It was quite a long time ago now that Zachariah was diagnosed with scoliosis (curved spine).
It was something else that was accepted, but there was hope that it would stay flexible and could be straightened back into place through therapy and equipment.
There seemed to be no major immediate concern, and we were told that it would be monitored through x rays.
The x rays were a difficulty in their own right, I remember our first trip the spinal consultant, being sent round for x-ray, and being mortified by the huge, hard chair type thing that Zachariah was expected to sit on.
It seems to be an issue throughout the hospitals…the lack of appropriate equipment for those with severe disabilities, those who depend solely on a carer to lift and put them into new positions.
It’s the same when we visit clinic, and we are expected to put Zachariah on our laps upon the scales to try and get the best possible reading of his weight.
It’s just not safe, nor is it practical.
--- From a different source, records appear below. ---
import Literature.AlgebraicGeometry.HodgeTheory.MiddleDimensionReductionHolds
import Literature.AlgebraicGeometry.HodgeTheory.IsoTransport
import Literature.AlgebraicGeometry.HodgeTheory.ProductFactorsHodgeDescent
import Literature.AlgebraicGeometry.HodgeTheory.HodgeTypeExteriorProduct
import Literature.AlgebraicGeometry.HodgeTheory.DominatedByPowersHodgeConjectureHolds
import Literature.AlgebraicGeometry.HodgeTheory.ComplexGysin
import Summits.HodgeConjecture.HodgeConjecture.Theorems.SoloBlindMiddleMonotone
import Summits.HodgeConjecture.HodgeConjecture.Statement
import HarnessLib

/-!
# The square form of the summit: `HodgeConjecture ⟺` the Hodge conjecture for `X × X` in degree `2 dim X`

Solo-blind residency on `HodgeConjecture`, session s175; claims SB-C1342 – SB-C1344 of its
`CLAIMS.jsonl`, companion prose `work/s175/square175.md`, front sheet `paper/sharpest.md` §1 (1j).

A KERNEL COROLLARY of theorems already in the tree, recorded at summit level. `SquareHodge N`: for
every smooth projective complex `N`-fold `X`, every rational class of Hodge type `(N, N)` in
`H^{2N}((X × X)(ℂ); ℂ)` is algebraic — the degree of the Künneth components
`Hⁱ(X) ⊗ H^{2N-i}(X) ≅ End(H^{2N-i}(X))(-N)` (Poincaré duality), so `SquareHodge N` says: every
Hodge class among the DEGREE-PRESERVING SELF-CORRESPONDENCES of an `N`-fold is algebraic (this
reading is not formalised here). THEOREM (`hodgeConjecture_iff_forall_squareHodge`):
`HodgeConjecture ↔ ∀ N, SquareHodge N`; finer (`hodgeConjectureFor_of_squareHodge`,
`mem_algebraicClasses_of_squareHodge`): `SquareHodge N` alone gives the Hodge conjecture for every
smooth projective variety of dimension `≤ N/2`, and in codimension `p` on `d`-folds whenever
`d + p ≤ N`; so (`middleHodge_of_squareHodge`) `SquareHodge (3m) → MiddleHodge m`, and
(`hodgeConjecture_iff_frequently_squareHodge`) the summit follows from `SquareHodge N` for
infinitely many `N`. `SquareHodge 0`, `SquareHodge 1` are theorems (`squareHodge_of_le_one`); the
first open level is `N = 2`, the `(2,2)`-classes on self-products `S × S` of surfaces (which contain
the Hodge classes of `End(H²(S))`, i.e. the endomorphisms of the transcendental Hodge structure).

Proof of `SquareHodge (d + p) ⟹` "rational `(p,p)`-classes on `d`-folds are algebraic"
(`mem_algebraicClasses_of_square`). Let `c` be a rational `(p,p)`-class on the smooth projective
`d`-fold `Y`, `d ≥ 1` (`d = 0`: `Arapura2006.hodgeConjectureFor_of_dim_zero`), and `T` ANY smooth projective
`p`-fold (`T = ℙᵖ` in the corollaries). Put `X = Y × T` (an `N`-fold, `N = d + p`) and
`W = (X × T) × Y ≅ X × X` (`τ = α ≪≫ X ◁ β`: associator and braiding of the cartesian monoidal
structure of `Sch/ℂ`).
* transport (`forall_hodgeClass_mem_algebraicClasses_iff_of_iso`): the hypothesis for `X × X` in
  degree `2N` is the same statement for `W` in degree `2N = 2(p + d)`;
* product step at the LAST factor `Y` of `W = (X × T) × Y`
  (`mem_algebraicClasses_of_prod_of_topDegree` — the product half of Brosnan–Fang–Nie–Pearlstein's
  Lemma 48 with its `ℙʳ` replaced by an arbitrary smooth projective `r`-fold `P`, `r ≥ 1`: for a
  rational `(q,q)`-class `a` on `V` and `ρ ≠ 0` a rational top-degree class of `P`,
  `a = λ⁻¹ · pr_{1*}(pr₁^* a ∪ pr₂^* ρ)` with `λ ≠ 0`, so `a` is algebraic once the rational
  `(q + r, q + r)`-classes on `V × P` are): the rational `(p,p)`-class `a = pr₁^* pr₁^* c` on the
  `(N + p)`-fold `X × T` is algebraic, its degree-`2(p + d)` partner on `W` being algebraic by the
  transported hypothesis (degree budget: `2p + 2d = 2N`, which is why `dim T = p`);
* descent along the two first projections (`mem_algebraicClasses_left_of_map_fst_mem`, twice:
  `pr₁^* x` algebraic `⟹ x` algebraic): `pr₁^* c` on `X = Y × T`, then `c` on `Y`, is algebraic.
For `d + p < N` first replace `Y` by `Y × ℙ^{N-d-p}` (descent once more). The converse direction is
the specialisation of the Hodge conjecture to `X × X` (`IsSmoothProjective.tensor_holds`).

What it buys (bookkeeping — a kernel-checked NORMAL FORM of the summit, not a reduction of
difficulty): the Hodge conjecture is a statement about ONE cohomology group per variety, the middle
cohomology of its square. Compare the tree's `middleDimensionReduction_holds` (all
even-dimensional varieties, middle degree) and `SoloBlindMiddleDegree` / `SoloBlindMiddleMonotone`
(the chain `MiddleHodge m`; `MiddleHodge N → SquareHodge N → MiddleHodge m` for `3m ≤ N`,
`squareHodge_of_middleHodge` / `middleHodge_of_squareHodge`): here the test varieties are squares.

## References

* [BrosnanFangNiePearlstein2009] P. Brosnan, H. Fang, Z. Nie, G. Pearlstein, Singularities of
  admissible normal functions, Invent. Math. 177 (2009), §6 Lemma 48 (arXiv:0711.0964, p. 13).
* [VoisinHodgeI2002] C. Voisin, Hodge Theory and Complex Algebraic Geometry I (2002), §7.3.2,
  §11.3.2 Thm. 11.38, §11.3.3 Lemma 11.41.
* [Deligne2000] P. Deligne, The Hodge conjecture, Clay problem description (2000), §1.
-/

noncomputable section

open scoped Manifold ContDiff
open CategoryTheory CategoryTheory.Limits AlgebraicGeometry MonoidalCategory CartesianMonoidalCategory
open Literature.AlgebraicGeometry Literature.AlgebraicGeometry.Motives
open Literature.AlgebraicGeometry.HodgeTheory
open Literature.AlgebraicTopology.SingularHomology

namespace Summit.HodgeConjecture.HodgeConjecture.Theorems.SoloBlind

/-- **The product step of BFNP Lemma 48 at an arbitrary auxiliary factor.** Let `X` be smooth
projective of dimension `n`, `P` smooth projective of dimension `r ≥ 1`, and `c ∈ H²ᵖ(X(ℂ); ℂ)` a
rational `(p, p)`-class; suppose every rational `(p + r, p + r)`-class of degree `2(p + r)` on
`X × P` is algebraic. Then `c` is algebraic: with `ρ ≠ 0` a rational top-degree class of `P`
(`exists_isRationalClass_ne_zero_of_degree_eq_two_mul`; of type `(r, r)`), `c' = pr₁^* c ∪ pr₂^* ρ`
is a rational `(p + r, p + r)`-class on `X × P`, hence algebraic, so `pr_{1*} c'` is algebraic
(`complexGysin_mem_supportedClasses`), and `pr_{1*} c' = λ c` with `λ ≠ 0` (`pr₂^* ρ` dies off a
slice `X × {t}`, hence is `λ · s_{t*} 1`, and `λ ≠ 0` because `pr₂` has a section). This is
`mem_algebraicClasses_of_middle_of_prod_projectiveSpace` (`SoloBlindMiddleMonotone`; the tree's
`mem_algebraicClasses_of_two_mul_add_eq_of_cupPreservesHodgeType`) with `ℙʳ` replaced by `P` and the
dimension constraint `n = 2p + r` dropped — same proof, verbatim; the indices `q = p + r`,
`N = n + r` are taken as free parameters for the callers' convenience.
[cite: BrosnanFangNiePearlstein2009, §6 Lemma 48 (proof, case dim Y < 2k)]
[cite: VoisinHodgeI2002, §7.3.2 and §11.1.2] -/
theorem mem_algebraicClasses_of_prod_of_topDegree
    {n : ℕ} {X : Motives.SchemeOver ℂ} (hX : Motives.IsSmoothProjective n X)
    {r : ℕ} {P : Motives.SchemeOver ℂ} (hP : Motives.IsSmoothProjective r P) (hr1 : 1 ≤ r)
    {p q N : ℕ} (hq : p + r = q) (hN : n + r = N)
    (hprod : ∀ c' : complexBetti (X ⊗ P) (2 * q), IsRationalClass c' →
      IsOfHodgeType N (X ⊗ P) (2 * q) q q c' → c' ∈ algebraicClasses (X ⊗ P) q)
    (c : complexBetti X (2 * p)) (hc : IsRationalClass c)
    (hpp : IsOfHodgeType n X (2 * p) p p c) : c ∈ algebraicClasses X p := by
  subst hq hN
  -- an orientation family (orientations of the closed manifolds `Y(ℂ)` exist) and its duality
  let μ : OrientationFamily := fun n Y hY ↦ (Motives.ComplexPoints.isOrientableOver ℂ hY).some
  have hμ : μ.HasPoincareDuality := OrientationFamily.hasPoincareDuality μ
  have hS := gysinMap_restrictCompl_eq_zero_of_field.{0, 0} ℂ
  -- a complex point `t` of `P`, a complex point `x₀` of `X`, the product `V = X × P`
  haveI := connectedSpace_complexPoints hP
  obtain ⟨t⟩ : Nonempty (Motives.ComplexPoints P) := inferInstance
  haveI := connectedSpace_complexPoints hX
  obtain ⟨x₀⟩ : Nonempty (Motives.ComplexPoints X) := inferInstance
  have hV : Motives.IsSmoothProjective (n + r) (X ⊗ P) := Motives.IsSmoothProjective.tensor_holds hX hP
  haveI : LocallyOfFiniteType P.hom := locallyOfFiniteType_of_isSmoothProjective hP
  haveI : IsClosedImmersion (Motives.sliceAt X t).left := Motives.isClosedImmersion_sliceAt_left t
  haveI := pathConnectedSpace_complexPoints hX
  -- a non-zero rational top-degree class `ρ` on `P`, of type `(r, r)`
  obtain ⟨ρ, hρ, hρ0⟩ := exists_isRationalClass_ne_zero_of_degree_eq_two_mul hP
  obtain ⟨B⟩ := nonempty_hodgeModel_holds (n := r) (X := P) hP
  have hρtyp : IsOfHodgeType r P (2 * r) r r ρ := isOfHodgeType_of_degree_eq_two_mul B ρ
  -- `pr₂^* ρ` dies off the slice `s_t(X) = pr₂⁻¹(t)` …
  have hρsupp : complexBetti.restrictCompl (X ⊗ P) (Set.range (Motives.sliceAt X t).left.base)
      (2 * r) (complexBetti.map (snd X P) (2 * r) ρ) = 0 := by
    rw [range_sliceAt_left_base]
    exact complexBetti.restrictCompl_map_eq_zero (snd X P) (restrictCompl_pt_eq_zero hP hr1 t ρ)
  -- … hence is a Gysin image `s_{t*} y`, `y ∈ H⁰(X(ℂ); ℂ) = ℂ · 1`: `pr₂^* ρ = λ · s_{t*} 1`
  obtain ⟨y, hy⟩ := exists_complexGysin_eq_of_isClosedImmersion μ hV hX (Motives.sliceAt X t)
    (show 0 + 2 * (n + r) = 2 * r + 2 * n by ring) hρsupp
  obtain ⟨lam, rfl⟩ := singularCohomology.exists_eq_smul_one y
  rw [map_smul] at hy
  -- `λ ≠ 0`: `pr₂^*` is injective (`pr₂` has the section `(x₀, 𝟙)`) and `ρ ≠ 0`
  have hlam : lam ≠ 0 := by
    rintro rfl
    rw [zero_smul] at hy
    apply hρ0
    let j : P ⟶ X ⊗ P := CartesianMonoidalCategory.lift (Motives.toSpecOver P ≫ x₀) (𝟙 P)
    have hj : j ≫ snd X P = 𝟙 P := CartesianMonoidalCategory.lift_snd _ _
    have hρj : complexBetti.map j (2 * r) (complexBetti.map (snd X P) (2 * r) ρ) = ρ := by
      rw [← CategoryTheory.comp_apply, ← complexBetti.map_comp, hj, complexBetti.map_id,
        CategoryTheory.id_apply]
    rw [← hρj, ← hy, map_zero]
  -- the class `c' = pr₁^* c ∪ pr₂^* ρ` on `V`: rational, of type `(p + r, p + r)`, hence algebraic
  set c' : complexBetti (X ⊗ P) (2 * (p + r)) :=
    cupProduct (show 2 * p + 2 * r = 2 * (p + r) by ring) (complexBetti.map (fst X P) (2 * p) c)
      (complexBetti.map (snd X P) (2 * r) ρ) with hc'def
  have hc'rat : IsRationalClass c' := (hc.map _).cup _ (hρ.map _)
  have hc'typ : IsOfHodgeType (n + r) (X ⊗ P) (2 * (p + r)) (p + r) (p + r) c' :=
    cupPreservesHodgeType_holds' hV _ (hpp.map_of_isSmoothProjective hV hX (fst X P))
      (hρtyp.map_of_isSmoothProjective hV hP (snd X P))
  have halg : c' ∈ algebraicClasses (X ⊗ P) (p + r) := hprod c' hc'rat hc'typ
  -- `pr_{1*} c' ∈ Nᵖ H²ᵖ(X(ℂ); ℂ)` (Gysin maps and supports)
  have hpush : complexGysin μ hV hX (fst X P) (show 2 * (p + r) + 2 * n = 2 * p + 2 * (n + r) by ring)
      c' ∈ algebraicClasses X p :=
    complexGysin_mem_supportedClasses hS μ hμ hV hX (fst X P) _ (by omega) halg
  -- `pr_{1*} c' = c ∪ pr_{1*} pr₂^* ρ = c ∪ λ · (s_t ≫ pr₁)_* 1 = λ c`
  have hone : complexGysin μ hV hX (fst X P) (show 2 * r + 2 * n = 0 + 2 * (n + r) by ring)
      (complexBetti.map (snd X P) (2 * r) ρ) = lam • singularCohomology.one ℂ (Motives.ComplexPoints X) := by
    rw [← hy, map_smul, ← LinearMap.comp_apply,
      ← complexGysin_comp hμ hX hV hX (Motives.sliceAt X t) (fst X P)]
    simp only [Motives.sliceAt_fst]
    rw [complexGysin_id hμ hX 0, LinearMap.id_apply]
  have hcc : complexGysin μ hV hX (fst X P) (show 2 * (p + r) + 2 * n = 2 * p + 2 * (n + r) by ring)
      c' = lam • c := by
    rw [hc'def, complexGysin_cup hμ hV hX (fst X P) _ _
      (show 2 * r + 2 * n = 0 + 2 * (n + r) by ring) (Nat.add_zero (2 * p)), hone,
      LinearMap.map_smul, cupProduct_one]
  rw [hcc] at hpush
  have h := Submodule.smul_mem _ lam⁻¹ hpush
  rwa [smul_smul, inv_mul_cancel₀ hlam, one_smul] at h
import Mathlib.Combinatorics.SimpleGraph.Walk.Counting
import Mathlib.Combinatorics.SimpleGraph.Paths
import Mathlib.Combinatorics.SimpleGraph.DeleteEdges
import Mathlib.Topology.Algebra.InfiniteSum.ENNReal
import Summits.CriticalPhenomena.SAWScalingLimit.Theorems.SAWTotalPositivityBoundaryTP2Defs
import Summits.CriticalPhenomena.SAWScalingLimit.Theorems.SAWTotalPositivityBoundaryTP2Kernel
import Summits.CriticalPhenomena.SAWScalingLimit.Theorems.SAWTotalPositivityBoundaryTP2Symmetry
import Summits.CriticalPhenomena.SAWScalingLimit.Theorems.SAWTotalPositivityBoundaryTP2Avoid
import Summits.CriticalPhenomena.SAWScalingLimit.Theorems.SAWTotalPositivityBoundaryTP2SquareGadget
import Summits.CriticalPhenomena.SAWScalingLimit.Theorems.SAWTotalPositivityBoundaryTP2CutVertex
import Summits.CriticalPhenomena.SAWScalingLimit.Theorems.SAWLeftRightFKGLeftRightFKGInterlacedOfGraphTP2
import HarnessLib

/-!
# Crux `LeftRightFKG` (stmt-CriticalPhenomena-11232), line `corner-localisation` (skeleton v8):
the three-point inequality at a vertex with two escape chains

Registered stub `stub_twoChainThreePoint`. Let `Z = BoundaryTP2.pathKernel H x` be the fugacity-`x`
self-avoiding path kernel of a subgraph `H ≤ ℤ²` with finitely many non-isolated vertices. The CHAIN GADGET
(the neighbouring stub `stub_chainGadget`, taken here as the hypothesis `hGL`) is the three-point inequality
`Z(c,a) Z(c,b) ≤ Z(a,b)` at a vertex `c` carrying an escape chain `c–p–b` through an isolated lattice vertex `p`,
under the two realisability conditions `(H − c).Reachable a b` and `(H − b).Reachable a c`
(`H − v := H.deleteEdges (H.incidenceSet v)`). This file removes the two conditions when there is a SECOND
chain `c–q–a`:

* if `c` does not reach `a` in `H`, then `Z(c,a) = 0`;
* if `c` separates `a` from `b` (no walk `a → b` of `H − c`), the cut-vertex factorisation
  `BoundaryTP2.stub_cutVertex_factor` at `c` (cut data from `ThreePoint.exists_cut_sets`) gives the EQUALITY
  `Z(c,a) Z(c,b) = Z(a,b)`;
* otherwise the `p`-chain applies unless `b` separates `a` from `c`, and the `q`-chain (mirror instance of
  `hGL`) applies unless `a` separates `b` from `c`; both separations at once are impossible: a self-avoiding
  path `c → a` either avoids `b` (a walk of `H − b`) or its initial segment up to `b` avoids its endpoint `a`
  (a walk `c → b` of `H − a`).

Everything proved; Mathlib and the sibling toolkit only. [folklore]
-/

noncomputable section
open Literature.Probability.LatticeModels
open Summit.CriticalPhenomena.SAWScalingLimit.Theorems.BoundaryTP2
open scoped ENNReal

namespace Summit.CriticalPhenomena.SAWScalingLimit.Theorems.LeftRightFKG.CornerGadget

variable {V : Type*}

/-- The edges of a walk of `H` avoiding the vertex `c` are edges of `H.deleteEdges (H.incidenceSet c)`
(adapted from the private helper of `…BoundaryTP2Avoid`). [folklore] -/
private theorem edges_mem_edgeSet_deleteEdges_incidenceSet {H : SimpleGraph V} {c u v : V}
    (p : H.Walk u v) (hc : c ∉ p.support) :
    ∀ e, e ∈ p.edges → e ∈ (H.deleteEdges (H.incidenceSet c)).edgeSet := by
  intro e he
  rw [SimpleGraph.edgeSet_deleteEdges]
  exact ⟨p.edges_subset_edgeSet he,
    fun hinc => hc (SimpleGraph.Walk.mem_support_of_mem_edges he hinc.2)⟩

/-- A walk of `H` avoiding the vertex `c` witnesses reachability in `H − c = H.deleteEdges (H.incidenceSet c)`
(transfer the walk). [folklore] -/
private theorem reachable_deleteEdges_incidenceSet_of_walk {H : SimpleGraph V} {c u v : V}
    (p : H.Walk u v) (hc : c ∉ p.support) : (H.deleteEdges (H.incidenceSet c)).Reachable u v :=
  ⟨p.transfer _ (edges_mem_edgeSet_deleteEdges_incidenceSet p hc)⟩

/-- **Three-point inequality at a vertex with two escape chains** (registered stub `stub_twoChainThreePoint`
of line `corner-localisation`, skeleton v8). From the chain-gadget statement at fugacity `x ≥ 0` alone: for
pairwise distinct `c, a, b` of a finite `H ≤ ℤ²` and isolated `p ≠ q` with `p` lattice-adjacent to `c, b` and
`q` to `c, a`, `Z(c,a) Z(c,b) ≤ Z(a,b)`. If `c` does not reach `a` the left side vanishes; if `c` separates
`a` from `b` it is an equality (cut-vertex factorisation at `c`); otherwise the `p`-chain applies unless `b`
separates `a` from `c`, the `q`-chain unless `a` separates `b` from `c`, and both separations contradict a
self-avoiding path `c → a` (it avoids `b`, or its initial segment up to `b` avoids `a`). [folklore] -/
theorem stub_twoChainThreePoint : ∀ x : ℝ, 0 ≤ x →
    (∀ (H : SimpleGraph (Site 2)), H ≤ zdGraph 2 → H.support.Finite →
      ∀ c a b p : Site 2, c ≠ a → c ≠ b → a ≠ b → p ∉ H.support → (zdGraph 2).Adj c p → (zdGraph 2).Adj p b →
        (H.deleteEdges (H.incidenceSet c)).Reachable a b → (H.deleteEdges (H.incidenceSet b)).Reachable a c →
        pathKernel H x c a * pathKernel H x c b ≤ pathKernel H x a b) →
    ∀ (H : SimpleGraph (Site 2)), H ≤ zdGraph 2 → H.support.Finite →
    ∀ c a b p q : Site 2, c ≠ a → c ≠ b → a ≠ b → p ≠ q → p ∉ H.support → q ∉ H.support →
      (zdGraph 2).Adj c p → (zdGraph 2).Adj p b → (zdGraph 2).Adj c q → (zdGraph 2).Adj q a →
      pathKernel H x c a * pathKernel H x c b ≤ pathKernel H x a b := by
  intro x hx hGL H hH hfin c a b p q hca hcb hab _hpq hp hq hcp hpb hcq hqa
  classical
  -- (0) trivial when `c` does not reach `a`
  by_cases hreach : H.Reachable c a
  swap
  · rw [pathKernel_eq_zero_of_not_reachable H x hreach, zero_mul]; exact zero_le
  -- (1) `c` separates `a` from `b`: equality by the cut-vertex factorisation at `c`
  by_cases hii : (H.deleteEdges (H.incidenceSet c)).Reachable a b
  swap
  · have hz : ∀ (s t : Site 2) (w : H.Walk s t), s ∈ ({a} : Set (Site 2)) → t ∈ ({b} : Set (Site 2)) →
        c ∈ w.support := by
      intro s t w hs ht
      rw [Set.mem_singleton_iff] at hs ht
      subst hs ht
      by_contra hcw
      exact hii (reachable_deleteEdges_incidenceSet_of_walk w hcw)
    obtain ⟨A, B, hAB, hc, hcA, hcB, hsep, hS, hT⟩ := ThreePoint.exists_cut_sets H {a} {b} c hz
    have haA : a ∈ A := hS a (Set.mem_singleton a)
    have hbB : b ∈ B := hT b (Set.mem_singleton b)
    have hf1 := stub_cutVertex_factor H x hx A B c a b hAB hc hcA hcB hsep haA hbB
    have hf2 := stub_cutVertex_factor H x hx A B c a c hAB hc hcA hcB hsep haA hcB
    have hf3 := stub_cutVertex_factor H x hx A B c c b hAB hc hcA hcB hsep hcA hbB
    rw [pathKernel_self, mul_one] at hf2
    rw [pathKernel_self, one_mul] at hf3
    exact le_of_eq (by rw [pathKernel_comm H x c a, hf2, hf3, hf1])
  -- (2) the `p`-chain, or the mirror `q`-chain, or a contradiction
  by_cases hiii : (H.deleteEdges (H.incidenceSet b)).Reachable a c
  · exact hGL H hH hfin c a b p hca hcb hab hp hcp hpb hii hiii
  by_cases hiii' : (H.deleteEdges (H.incidenceSet a)).Reachable b c
  · have h := hGL H hH hfin c b a q hcb hca hab.symm hq hcq hqa hii.symm hiii'
    rw [mul_comm, pathKernel_comm H x b a] at h
    exact h
  exfalso
  obtain ⟨γ⟩ := hreach
  by_cases hb : b ∈ γ.bypass.support
  · -- the initial segment `c → b` of the self-avoiding path `γ.bypass : c → a` avoids `a`
    exact hiii' (reachable_deleteEdges_incidenceSet_of_walk _
      (SimpleGraph.Walk.endpoint_notMem_support_takeUntil γ.bypass_isPath hb hab)).symm
  · exact hiii (reachable_deleteEdges_incidenceSet_of_walk _ hb).symm

end Summit.CriticalPhenomena.SAWScalingLimit.Theorems.LeftRightFKG.CornerGadget

end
I do wonder how they manage to weigh and measure older children, and even adults.
Anyway, coming back from my little drift, once we’ve managed to prop Zachariah into sitting position, trying our best not to prop too much, as after all, we’re trying the get an image of his scoliosis, we head back round to clinic and await our turn with the consultant.
In the past these consultations have been, as I’ve touched on above, fairly easy to digest, it’s a ‘we’ll wait and see’ kind of conversation.
There’s been a positive vibe that Zachariah's spine may fix itself slightly to make it less of a problem.
But last month... 13th April, I sat in the room with Zachariah and my Auntie and received the news I had dreaded.
‘We need to talk about surgery Mum’.
As after 4 years of meetings with different Doctors and Consultants, I have gotten used to keeping my meeting face on, a face that stays unemotional, a face that needs to stay straight in order for the brain to receive the information that's about to be shared.
I nodded and listened so intently to what the Consultant had to say, it is fascinating how incredible these people are and what they can achieve to make your child's life better.
He explained that there are 2 types of spinal surgery, but only one that he felt appropriate for my son… the rods.
Now I won’t pretend that I knew exactly what this meant, but he assured me that it’s extremely successful, they put some rods in the spine to help straighten it, they then need to be monitored every 6 months as the child grows.
Sounds so flipping simple when you type it out!
But as every surgery has, this surgery comes with risks.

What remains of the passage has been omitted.